Studio album by Terry Reid
- Released: 1976
- Studio: Sound Labs, Hollywood; Rudy Records, San Francisco
- Genre: Rock
- Length: 42:43
- Label: ABC
- Producer: Graham Nash

Terry Reid chronology
| River (1973) | Seed of Memory (1976) | Rogue Waves (1979) |

= Seed of Memory =

Seed of Memory is the fourth studio album by English vocalist Terry Reid, released in 1976 by ABC Records. It was produced by Graham Nash and written by Terry Reid. It was re-released in 2004. The songs "Brave Awakening", "Seed of Memory" and "To Be Treated Rite" were used in the 2005 film The Devil's Rejects.
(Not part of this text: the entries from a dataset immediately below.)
/-- `E_{T,L}(x_c,y) → 0` on `0 < y < y_T` (the bridges are bounded there; face Y3′). [cite: BeatonBousquetMelouDeGierDuminilCopinGuttmann2014, proof of Proposition 9 (arXiv v5 p. 14: "lim_L E_{T,L}(x_c; y) = 0 for 0 ≤ y < y_T")] -/
theorem tendsto_stripGFy_eps_of_lt_stripYT (hT : 1 ≤ T) {y : ℝ} (hy : 0 < y) (hlt : y < stripYT T) :
    Tendsto (fun L : ℕ => stripGFy T L (IsEpsDart L) y) atTop (𝓝 0) := by
  obtain ⟨K, hK⟩ := (mem_stripBddSet_of_lt_stripYT_of_le hT hy.le hlt hT le_rfl).2
  exact stripELimZeroY_holds T y K hT hy fun L => hK ⟨L, rfl⟩

/-- **BBdGDCG Proposition 9, eq. (18), on the printed range `0 < y < y_T`**: `cos(3π/8) A_T(x_c,y) + β(y) B_T(x_c,y) = 1`
(for `y* ≤ y < y_T` the coefficient `β(y)` is `≤ 0`). [cite: BeatonBousquetMelouDeGierDuminilCopinGuttmann2014, Proposition 9, eq. (18) (arXiv v5 p. 14)] -/
theorem strip_identity_limY_of_lt_stripYT (hT : 1 ≤ T) {y : ℝ} (hy : 0 < y) (hlt : y < stripYT T) :
    Real.cos (3 * Real.pi / 8) * stripAyLim T y + betaY y * stripByLim T y = 1 := by
  have hlim : Tendsto (fun L : ℕ => Real.cos (3 * Real.pi / 8) * stripGFy T L IsAlphaDart y +
      Real.cos (Real.pi / 4) * stripGFy T L (IsEpsDart L) y + betaY y * stripGFy T L (IsBetaDart T) y) atTop
      (𝓝 (Real.cos (3 * Real.pi / 8) * stripAyLim T y + Real.cos (Real.pi / 4) * 0 + betaY y * stripByLim T y)) :=
    (((tendsto_stripAy_of_lt_stripYT hT hy.le hlt).const_mul _).add
      ((tendsto_stripGFy_eps_of_lt_stripYT hT hy hlt).const_mul _)).add ((tendsto_stripBy_of_lt_stripYT hT hy.le hlt).const_mul _)
  have hconst : (fun L : ℕ => Real.cos (3 * Real.pi / 8) * stripGFy T L IsAlphaDart y +
      Real.cos (Real.pi / 4) * stripGFy T L (IsEpsDart L) y + betaY y * stripGFy T L (IsBetaDart T) y) = fun _ => 1 :=
    funext fun L => stripIdentityY_holds T L y hT hy
  rw [hconst] at hlim
  have h := tendsto_nhds_unique tendsto_const_nhds hlim
  linarith

/-- At the critical surface fugacity the bridges of every strip stay bounded: `y* ∈ stripBddSet T` (because `y* < y_T`).
[cite: BeatonBousquetMelouDeGierDuminilCopinGuttmann2014, Corollary 8 with Theorem 2 (arXiv v5 pp. 12, 3: y_T > y_c = 1 + √2)] -/
theorem bddAbove_stripGFy_beta_yStar (hT : 1 ≤ T) : BddAbove (Set.range fun L : ℕ => stripGFy T L (IsBetaDart T) yStar) :=
  (mem_stripBddSet_of_lt_stripYT_of_le hT yStar_pos.le (yStar_lt_stripYT hT) hT le_rfl).2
Additionally, "Faith to Arise" was featured on the soundtrack to the 2003 film Wonderland, as well as the 2019 film 3 from Hell.

Professional ratings
Review scores
| Source | Rating |
| AllMusic | Star Half star |

==Track listing==

| No. | Title | Length |
|---|---|---|
| 1. | "Faith to Arise" | 4:39 |
| 2. | "Seed of Memory" | 5:26 |
| 3. | "Brave Awakening" | 6:32 |
| 4. | "To Be Treated Rite" | 5:54 |
| 5. | "Ooh Baby (Make Me Feel So Young)" | 3:57 |
| 6. | "The Way You Walk" | 4:43 |
| 7. | "The Frame" | 4:37 |
| 8. | "Fooling You" | 7:20 |

==Personnel==
- Terry Reid – guitar, vocals, harmonica
- David Lindley – acoustic & slide guitar, violin
- Graham Nash – harmony vocals
- Plas Johnson – saxophone
- Blue Mitchell – trumpet
- Tim Weisberg – flute
- Al Viola – balalaika
- Ben Keith – pedal steel
- Joel Bernstein – acoustic guitar
- Jesse Erlich – cello
- James Gadson – drums
- Lee Miles – bass
- Al Perkins – pedal steel
- Soko Richardson – drums
- Clifford Solomon – horn
- Fred Wesley – horn
- Produced by Graham Nash and recorded at Sound Labs, Hollywood and Rudy Records, San Francisco.